# 2013 Swiss Road Tax for M'home over 3500kgs.



## BarnacleBob

Does anyone know the 2013 cost of a 10 day pass for a 3500kgs.plus m'home ?

Bob


----------



## bulawayolass

Look at Page 3


----------



## bognormike

if you are in Switzerland for the whole period, then a 10 day pass is good, but if you are just passing through, and know the actual days then you just pay for the days in Switzerland. For travelling through Switzerland, this makes it cheaper than the vignette for under 3500kgs! However, where the vignette is for autoroutes only, the heavy vehicle tax is payable for all swiss roads, so somebody under 3500 tins could go through Switzerland without using the autoroutes and pay nothing. Larger vehicles still have to pay whether o not they use the autoroutes.

http://www.ezv.admin.ch/zollinfo_firmen/04020/04204/04208/index.html?lang=en

I believe you can book in advance, but when we went through a number of years back, we paid at Basel. Fill in a form, pay up & you're away.

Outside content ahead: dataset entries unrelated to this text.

import Literature.NumberTheory.EllipticCurves.NeronModelProofs
import Literature.NumberTheory.DiophantineGeometry.MinimalDiscriminantNormProofs
import HarnessLib

/-!
# `ord_v j(E) = -ord_v(Δ_min)` at a place of multiplicative reduction, over any Dedekind domain

`Proofs` file (theorems only: no definition, no named fact), topic `NumberTheory/EllipticCurves`.
J. H. Silverman, *The Arithmetic of Elliptic Curves*, 2nd ed., GTM 106 (2009), Prop. VII.5.1 (b): a
minimal Weierstrass equation has multiplicative reduction iff `v(Δ) > 0` and `v(c₄) = 0`; since
`j · Δ = c₄³`, at such a place `v(j) = -v(Δ_min) < 0`, i.e. `|j|_v > 1` (the hypothesis of Tate's
theorem, Silverman *ATAEC* V.5.3, and the dictionary "local height `h_v` = order of the `q`-parameter
`= ord_v(Δ_min) = -ord_v(j)`" of [GenEll] Def. 3.3 / [IUTchI] Def. 3.1 (c) / [IUTchIV] Cor. 2.2 p. 44).

The tree proves this for `W/ℚ` (`Literature.NumberTheory.EllipticCurves.ModularForms.valuation_j_eq_exp_ordMinimalDiscriminant`,
file `PastenHeightBoundsLemma68LocalProofs`, whose proof is followed verbatim); here it is stated for a
Weierstrass curve over the fraction field `K` of ANY Dedekind domain `A` at any finite place `v`
(so in particular for number fields, as the abc-iut consumers need):

* `WeierstrassCurve.valuation_j_eq_exp_ordMinimalDiscriminant_of_hasMultiplicativeReductionAt` —
  `v(j(W)) = exp(ord_v Δ_min(W))` in `ℤᵐ⁰` (value `exp(-ord_v)` convention of `v.valuation K`);
* `WeierstrassCurve.j_ne_zero_of_hasMultiplicativeReductionAt` — `j(W) ≠ 0` (and `|j(W)|_v > 1`);
* `WeierstrassCurve.log_valuation_j_eq_ordMinimalDiscriminant_of_hasMultiplicativeReductionAt` —
  the integer form `log (v(j)) = ord_v(Δ_min)`, i.e. `-ord_v(j) = ord_v(Δ_min)`, and
  `WeierstrassCurve.natCast_dvd_neg_log_valuation_j_iff` — for `n : ℕ`,
  `(n : ℤ) ∣ -log v(j) ↔ n ∣ ord_v(Δ_min)` (the form in which "`l ∤ h_v`" of [GenEll] Lem. 3.5 /
  [IUTchIV] Cor. 2.2 (P2) is transported to `ordMinimalDiscriminant`).

## References

* [SilvermanAEC2009] J. H. Silverman, *The Arithmetic of Elliptic Curves*, 2nd ed. (2009),
  Prop. VII.5.1 (b), VII.1.
* [SilvermanATAEC1994] J. H. Silverman, *Advanced Topics*, GTM 151 (1994), V.5 Lemma 5.1, Thm. 5.3.
-/

noncomputable section

open IsDedekindDomain

namespace WeierstrassCurve

variable {A : Type*} [CommRing A] [IsDedekindDomain A] {K : Type*} [Field K] [Algebra A K]
  [IsFractionRing A K] (v : HeightOneSpectrum A) (W : WeierstrassCurve K)

/-- **`|j(W)|_v = exp(ord_v Δ_min(W))` at a place of multiplicative reduction** (Silverman, *AEC*,
Prop. VII.5.1 (b): a minimal equation at `v` with multiplicative reduction has `v(c₄) = 0`,
`v(Δ) = ord_v Δ_min > 0`, and `j · Δ = c₄³`; so `ord_v j = −ord_v Δ_min`), for a Weierstrass curve over
the fraction field `K` of a Dedekind domain `A` and a finite place `v` of `A`; `v.valuation K` has values
`exp(−ord_v)`, and the computation runs in the completion `K_v` on the local minimal model
`W.localMinimalModel v` (verbatim the tree's `ℚ`-proof). [cite: SilvermanAEC2009, Prop. VII.5.1(b)] -/
theorem valuation_j_eq_exp_ordMinimalDiscriminant_of_hasMultiplicativeReductionAt [W.IsElliptic]
    (hv : W.HasMultiplicativeReductionAt v) :
    v.valuation K W.j = WithZero.exp (W.ordMinimalDiscriminant v : ℤ) := by
  haveI := W.isElliptic_localMinimalModel v
  haveI hb : (W.baseChange (v.adicCompletion K)).IsElliptic := by
    unfold baseChange; infer_instance
  set Kv := v.adicCompletion K
  set E := W.localMinimalModel v with hE
  have hm : E.HasMultiplicativeReduction (v.adicCompletionIntegers K) := hv
  -- `j(E) = j(W)` in `K_v` (`E` is a change of variables of `W ⊗ K_v`, and `j` is invariant)
  have hjE : E.j = algebraMap K Kv W.j := by
    change (((W.baseChange Kv).exists_isMinimal (v.adicCompletionIntegers K)).choose •
        W.baseChange Kv).j = _
    rw [variableChange_j]
    exact W.map_j _
  -- `Δ(E)` comes from the integral model; its order is `ord_v Δ_min`
  set d : v.adicCompletionIntegers K := (W.localMinimalIntegralModel v).Δ with hd
  have hdK : algebraMap _ Kv d = E.Δ := WeierstrassCurve.integralModel_Δ_eq _ _
  have hd0 : d ≠ 0 := by
    intro h0
    have := (WeierstrassCurve.isUnit_Δ (W := E)).ne_zero
    rw [← hdK, h0, map_zero] at this
    exact this rfl
  obtain ⟨n, hn, hvn⟩ := HeightOneSpectrum.exists_addVal_adicCompletionIntegers_eq K v d hd0
  have hord : W.ordMinimalDiscriminant v = n := by
    rw [WeierstrassCurve.ordMinimalDiscriminant, ← hd, hn]
    rfl
  -- `c₄(E)` is a unit: `Valued.v c₄ = 1`
  have hequiv := WeierstrassCurve.isEquiv_valuation_maximalIdeal_of_le_one_iff
    (WeierstrassCurve.valued_le_one_iff_mem_range_adicCompletionIntegers v (K := K))
  have hc₄ : (Valued.v : Valuation Kv (WithZero (Multiplicative ℤ))) E.c₄ = 1 :=
    (Valuation.isEquiv_iff_val_eq_one.mp hequiv).mp hm.multiplicativeReduction
  -- `j · Δ = c₄³`
  have key : algebraMap K Kv W.j * E.Δ = E.c₄ ^ 3 := by
    rw [← hjE, WeierstrassCurve.j, ← WeierstrassCurve.coe_Δ', mul_comm, ← mul_assoc,
      Units.mul_inv, one_mul]
  have hval := congrArg (Valued.v : Valuation Kv (WithZero (Multiplicative ℤ))) key
  rw [map_mul, map_pow, hc₄, one_pow, ← hdK] at hval
  change Valued.v (algebraMap K Kv W.j) * Valued.v (d : Kv) = 1 at hval
  rw [hvn, WeierstrassCurve.valued_algebraMap_adicCompletion] at hval
  rw [eq_inv_of_mul_eq_one_left hval, hord, WithZero.exp_neg, inv_inv]

/-- `j(W) ≠ 0` as soon as there is a place of multiplicative reduction (`v(j) = exp(ord_v Δ_min) ≠ 0`;
the strict inequality `|j|_v > 1` follows likewise from `ord_v Δ_min ≥ 1`,
`ordMinimalDiscriminant_ne_zero_of_hasMultiplicativeReductionAt`). [cite: SilvermanAEC2009, Prop. VII.5.1(b)] -/
theorem j_ne_zero_of_hasMultiplicativeReductionAt [W.IsElliptic] (hv : W.HasMultiplicativeReductionAt v) :
    W.j ≠ 0 := by
  intro h0
  have h := W.valuation_j_eq_exp_ordMinimalDiscriminant_of_hasMultiplicativeReductionAt v hv
  rw [h0, map_zero] at h
  exact WithZero.coe_ne_zero h.symm

/-- **Integer form: `log v(j(W)) = ord_v(Δ_min)`**, i.e. `-ord_v(j) = ord_v(Δ_min)` with
`ord_v := -log ∘ v.valuation K` (the convention of `Literature.IUT.LogVolume.ord`; so the local height
`-ord_v(j)` of [GenEll] Def. 3.3 IS `ord_v(Δ_min)` at a multiplicative place).
[cite: SilvermanAEC2009, Prop. VII.5.1(b)] -/
theorem log_valuation_j_eq_ordMinimalDiscriminant_of_hasMultiplicativeReductionAt [W.IsElliptic]
    (hv : W.HasMultiplicativeReductionAt v) :
    WithZero.log (v.valuation K W.j) = (W.ordMinimalDiscriminant v : ℤ) := by
  rw [W.valuation_j_eq_exp_ordMinimalDiscriminant_of_hasMultiplicativeReductionAt v hv, WithZero.log_exp]

/-- For `n : ℕ`: `(n : ℤ) ∣ -(-log v(j))`-style bookkeeping — `(n : ℤ)` divides the local height
`-ord_v(j) = log v(j)` iff `n ∣ ord_v(Δ_min)` (how "`l ∤ h_v`", [GenEll] Lem. 3.5 / [IUTchIV] Cor. 2.2
(P2), is read on `WeierstrassCurve.ordMinimalDiscriminant`). [cite: SilvermanAEC2009, Prop. VII.5.1(b)] -/
theorem natCast_dvd_log_valuation_j_iff [W.IsElliptic] (hv : W.HasMultiplicativeReductionAt v) (n : ℕ) :
    (n : ℤ) ∣ WithZero.log (v.valuation K W.j) ↔ n ∣ W.ordMinimalDiscriminant v := by
  rw [W.log_valuation_j_eq_ordMinimalDiscriminant_of_hasMultiplicativeReductionAt v hv, Int.natCast_dvd_natCast]

end WeierstrassCurve

end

Very efficient (well it is Switzerland!)


----------



## Pard

We were in Switzerland in June/July for just a few days and bulawayolass is right - under 10 days is 25 Swiss francs (i.e. no daily rate) - a bit over £17.00 when we were there.


----------



## BarnacleBob

Many thanks for the informative responses.

May I ask if credit cards are accepted in payment? 

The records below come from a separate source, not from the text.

import Summits.ResolutionOfSingularities.ResolutionOfSingularities.Theorems.WeightedInvariantKeyRungThreeOfGame
import Summits.ResolutionOfSingularities.ResolutionOfSingularities.Theorems.WeightedInvariantContactCylinderStratumLocalizeFlatT
import Summits.ResolutionOfSingularities.ResolutionOfSingularities.Theorems.WeightedInvariantIota3JFlatOver
import HarnessLib

/-!
# The CENTRE HALF of hgame `CanonicalGameClauseHomLE 3 p ι₃ᵗ J₃ᵗ` DISCHARGED: the canonical centre of the pair `(ι₃ᵗ, J₃ᵗ)` is the
# top `ι₀`-stratum prime; gap list of `stub_keyRungGrHomLE_three` = hD, (presentation + drop at that centre)
# (door `HypersurfaceCentreConstruction`, stmt-ResolutionOfSingularities-19897)

Helper for `stub_keyRungGrHomLE_three` (def-free, `--supports 19897`).  Sequel of …KeyRungThreeOfGame (gap list hD, hgame).  The clause
hgame asks, at every regular local `S` of the door setting with `dim S ≤ 3` and `0 ≠ f ∈ 𝔪²`, for a prime `P ∋ f` with `S ⧸ P` regular such that
(i) `ι₃ᵗ` is stationary at `S_𝔭` exactly for `𝔭 ⊇ P`, (ii) `J₃ᵗ` localises along `V(P)`, and (iii) a weighted regular system of parameters
presents `P` and `J₃ᵗ`, keeps `f` in `𝔪_Q²` along `V(P)`, and makes `ι₃ᵗ` drop at the `t`-homogeneous points of the weighted blow-up.
**`Iota3.exists_canonicalCentre_iotaFlatT`** proves (i) and (ii) OUTRIGHT for every regular local `S` of Krull dimension `≤ 3` and every
`0 ≠ f ∈ 𝔪`, with `P` = the generic prime of the top `ι₀ = (ν ; ε ; τ)`-stratum ((strat-τ) `Iota3.topStratum_iotaOrdEpsTau_eq`:
`P` prime, `S ⧸ P` regular, `f ∈ P`, `topStratum ι₀ S f = V(P)`; `ι₃ᵗ = iotaLex ι₀ (cylinder σ)` is stationary at `S_𝔭` iff `ι₀` is
(`iotaFlatT_eq_iff`, `ContactCylinder.iotaCylinder_localization_eq`), i.e. iff `P ≤ 𝔭`; `J₃ᵗ = jCylinder ι₀ jFlatCoreE` localises by
`ContactCylinder.jCylinder_localization`).  Hence **`canonicalGameClauseHomLE_three_of_presentation`**: hgame ⟸ (iii) AT THIS `P`, and the
GAP LIST OF RECORD **`keyRungGrHomLE_three_of_drop`**: `KeyRungGrHomLE 3 p` from hD (typing item) and hdrop = «weighted presentation of
`(P, J₃ᵗ)` + `f ∈ 𝔪_Q²` on `V(P)` + `WeightedDropHom ι₃ᵗ S f P u w` at the top-`ι₀`-stratum prime `P`».
[OURS · L1 W4.3 · audit glue + (c7-cyl) equality form; AI work, weaker than expert review; nothing here is a statement of the manuscript under review.]
-/

noncomputable section

set_option linter.dupNamespace false -- mandated namespace of this single-conjunct summit

open IsLocalRing Literature.AlgebraicGeometry.Resolution
open Summit.ResolutionOfSingularities.ResolutionOfSingularities.Theorems
open Summit.ResolutionOfSingularities.ResolutionOfSingularities.Theorems.ContactCylinder

namespace Summit.ResolutionOfSingularities.ResolutionOfSingularities.Cruxes.HypersurfaceCentreConstruction.LocalEngine

namespace Iota3

/-- **THE CANONICAL CENTRE OF `(ι₃ᵗ, J₃ᵗ)`** at a regular local ring `S` of Krull dimension `≤ 3`, `0 ≠ f ∈ 𝔪`: the generic prime `P` of the
top `ι₀`-stratum is prime with `S ⧸ P` regular and `f ∈ P`; `ι₃ᵗ (S_𝔭) (f/1) = ι₃ᵗ S f ↔ P ≤ 𝔭` for every prime `𝔭`; and
`J₃ᵗ (S_𝔭) (f/1) m = J₃ᵗ S f m · S_𝔭` for every prime `𝔭 ⊇ P`.  (Conjuncts (i), (ii) of `CanonicalGameClauseHomLE 3 p iotaFlatT jFlatT`.)
[OURS · L1 W4.3 · (strat-τ) + (c7-cyl) equality form] -/
theorem exists_canonicalCentre_iotaFlatT (S : Type) [CommRing S] [IsRegularLocalRing S] (hdim : ringKrullDim S ≤ 3)
    {f : S} (hf0 : f ≠ 0) (hf : f ∈ maximalIdeal S) :
    ∃ P : Ideal S, P.IsPrime ∧ IsRegularLocalRing (S ⧸ P) ∧ f ∈ P ∧
      topStratum iotaOrdEpsTau S f = {𝔮 | P ≤ 𝔮.asIdeal} ∧
      (∀ (𝔭 : Ideal S) [𝔭.IsPrime],
        iotaFlatT (Localization.AtPrime 𝔭) (algebraMap S (Localization.AtPrime 𝔭) f) = iotaFlatT S f ↔ P ≤ 𝔭) ∧
      (∀ (𝔭 : Ideal S) [𝔭.IsPrime], P ≤ 𝔭 → ∀ m : ℕ,
        jFlatT (Localization.AtPrime 𝔭) (algebraMap S (Localization.AtPrime 𝔭) f) m =
          (jFlatT S f m).map (algebraMap S (Localization.AtPrime 𝔭))) := by
  obtain ⟨P, hP, hreg, hfP, hE⟩ := topStratum_iotaOrdEpsTau_eq hdim hf0 hf
  haveI := hP
  refine ⟨P, hP, hreg, hfP, hE, fun 𝔭 _ => ⟨fun h => ?_, fun h𝔭 => ?_⟩, fun 𝔭 _ h𝔭 m => ?_⟩
  · have h0 := ((iotaFlatT_eq_iff _ _ _ _).mp h).1
    have hmem : (⟨𝔭, ‹_›⟩ : PrimeSpectrum S) ∈ topStratum iotaOrdEpsTau S f := h0
    rw [hE] at hmem
    exact hmem
  · rw [iotaFlatT_eq_iff]
    exact ⟨iota_localization_eq_of_topStratum_eq S P 𝔭 h𝔭 f hE,
      iotaCylinder_localization_eq iotaOrdEpsTau_isoInvariant iotaSigma_isoInvariant S P 𝔭 h𝔭 f hE⟩
  · exact jCylinder_localization iotaOrdEpsTau_isoInvariant jFlatCoreE_isoInvariant S P 𝔭 h𝔭 f hE m

end Iota3

open Iota3

/-- **hgame ⟸ its PRESENTATION-AND-DROP conjunct at the canonical centre.**  `CanonicalGameClauseHomLE 3 p iotaFlatT jFlatT` follows from:
for every `S`, `f` of the clause and every prime `P` with `S ⧸ P` regular, `f ∈ P` and `topStratum ι₀ S f = V(P)`, a weighted regular system of
parameters `(u, w)` presenting `P` and `J₃ᵗ`, with `f ∈ 𝔪_Q²` along `V(P)` and `WeightedDropHom iotaFlatT S f P u w` (conjuncts (i), (ii) by
`exists_canonicalCentre_iotaFlatT`). [OURS · L1 W4.3 · audit glue] -/
theorem canonicalGameClauseHomLE_three_of_presentation (p : ℕ)
    (hdrop : ∀ (k₀ : Type) [Field k₀] [CharP k₀ p] [PerfectField k₀]
      (S : Type) [CommRing S] [Algebra k₀ S] [Algebra.EssFiniteType k₀ S] [IsRegularLocalRing S]
      (f : S), ringKrullDim S ≤ 3 → f ≠ 0 → f ∈ (maximalIdeal S) ^ 2 →
      ∀ (P : Ideal S) [P.IsPrime], IsRegularLocalRing (S ⧸ P) → f ∈ P →
        topStratum iotaOrdEpsTau S f = {𝔮 | P ≤ 𝔮.asIdeal} →
        ∃ (n : ℕ) (u : Fin n → S) (w : Fin n → ℕ),
          Ideal.span (Set.range u) = maximalIdeal S ∧ (maximalIdeal S).spanFinrank = n ∧ (∃ i, 0 < w i) ∧
          Ideal.span {x | ∃ i, 0 < w i ∧ x = u i} = P ∧
          (∀ m : ℕ, weightedMonomialIdeal u w m = jFlatT S f m) ∧
          (∀ (Q : Ideal S) [Q.IsPrime], P ≤ Q →
            algebraMap S (Localization.AtPrime Q) f ∈ (maximalIdeal (Localization.AtPrime Q)) ^ 2) ∧
          WeightedDropHom iotaFlatT S f P u w) :
    CanonicalGameClauseHomLE 3 p iotaFlatT jFlatT := by
  intro k₀ _ _ _ S _ _ _ _ f hd hf0 hf2
  have hf : f ∈ maximalIdeal S := Ideal.pow_le_self two_ne_zero hf2
  obtain ⟨P, hP, hreg, hfP, hE, hι, hJ⟩ := exists_canonicalCentre_iotaFlatT S hd hf0 hf
  haveI := hP
  obtain ⟨n, u, w, h1, h2, h3, h4, h5, h6, h7⟩ := hdrop k₀ S f hd hf0 hf2 P hreg hfP hE
  exact ⟨P, hP, hreg, hfP, fun 𝔭 _ _ => hι 𝔭, fun 𝔭 _ _ h𝔭 m => hJ 𝔭 h𝔭 m, n, u, w, h1, h2, h3, h4, h5, h6, h7⟩

/-- **GAP LIST OF RECORD for `stub_keyRungGrHomLE_three` — hD, hdrop.**  `KeyRungGrHomLE 3 p` from hD (desc-τ as typed; door-proved) and the
presentation-and-drop conjunct of hgame AT THE CANONICAL CENTRE (the top-`ι₀`-stratum prime): the centre half of hgame
(`exists_canonicalCentre_iotaFlatT`) and LEMMA C′ (…KeyRungThreeOfGame) are discharged. [OURS · L1 W4.3 · audit glue] -/
theorem keyRungGrHomLE_three_of_drop (p : ℕ)
    (hD : ∀ (T T' : Type) [CommRing T] [IsRegularLocalRing T] [CommRing T'] [IsRegularLocalRing T'] [Algebra T T']
      [IsLocalHom (algebraMap T T')] [Algebra.FormallySmooth T T'] [Algebra.EssFiniteType T T'] (g : T),
      ringKrullDim T' ≤ 3 → IsTiePosition T' (algebraMap T T' g) → IsTiePosition T g)
    (hdrop : ∀ (k₀ : Type) [Field k₀] [CharP k₀ p] [PerfectField k₀]
      (S : Type) [CommRing S] [Algebra k₀ S] [Algebra.EssFiniteType k₀ S] [IsRegularLocalRing S]
      (f : S), ringKrullDim S ≤ 3 → f ≠ 0 → f ∈ (maximalIdeal S) ^ 2 →
      ∀ (P : Ideal S) [P.IsPrime], IsRegularLocalRing (S ⧸ P) → f ∈ P →
        topStratum iotaOrdEpsTau S f = {𝔮 | P ≤ 𝔮.asIdeal} →
        ∃ (n : ℕ) (u : Fin n → S) (w : Fin n → ℕ),
          Ideal.span (Set.range u) = maximalIdeal S ∧ (maximalIdeal S).spanFinrank = n ∧ (∃ i, 0 < w i) ∧
          Ideal.span {x | ∃ i, 0 < w i ∧ x = u i} = P ∧
          (∀ m : ℕ, weightedMonomialIdeal u w m = jFlatT S f m) ∧
          (∀ (Q : Ideal S) [Q.IsPrime], P ≤ Q →
            algebraMap S (Localization.AtPrime Q) f ∈ (maximalIdeal (Localization.AtPrime Q)) ^ 2) ∧
          WeightedDropHom iotaFlatT S f P u w) :
    KeyRungGrHomLE 3 p :=
  keyRungGrHomLE_three_of_game p hD (canonicalGameClauseHomLE_three_of_presentation p hdrop)

end Summit.ResolutionOfSingularities.ResolutionOfSingularities.Cruxes.HypersurfaceCentreConstruction.LocalEngine

end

We plan just to pass through Switzerland and do not want to take any local currency.


----------



## kenp

Barnaclebob,

At Basel they take credit cards, or Euros cash, if you don't want to use Swiss francs.

Kenp


----------



## Pard

We entered via the Chamonix-Martigny route and paid by credit card - with choice of Swiss Francs or £ sterling offered.


----------



## Rapide561

*Toll*

If you pay by card, set the transaction to go through in SFR not sterling.

Here is my Swiss toll article - all checked and rechecked etc, prices still the same...

Swiss tolls

Russell


----------



## BritStops

We filled in the form at the border at Basel, and where it asked how many days we'd be in Switzerland we put "3", cos that's how long we were planning on being in the country, and then were then told the minimum was 7 :roll: 

Wondered what the point was of offering a box to put your own figure in...

Steve
PS the print on the form is very small and quite faint, so take your reading specs!


----------



## Carl_n_Flo

Is there an 'on-line' version of this form that can be seen / printed out before travel?

We are heading out there in a week or so............

Cheers
Carl 8)


----------



## nicholsong

BritStops said:


> We filled in the form at the border at Basel, and where it asked how many days we'd be in Switzerland we put "3", cos that's how long we were planning on being in the country, and then were then told the minimum was 7 :roll:
> 
> Wondered what the point was of offering a box to put your own figure in...
> 
> Steve
> PS the print on the form is very small and quite faint, so take your reading specs!


Did they let you out in less than 7 days? :lol:


----------



## peejay

Carl_n_Flo said:


> Is there an 'on-line' version of this form that can be seen / printed out before travel?
> 
> We are heading out there in a week or so............
> 
> Cheers
> Carl 8)


Hi Carl,

You can download it from the attachedd link.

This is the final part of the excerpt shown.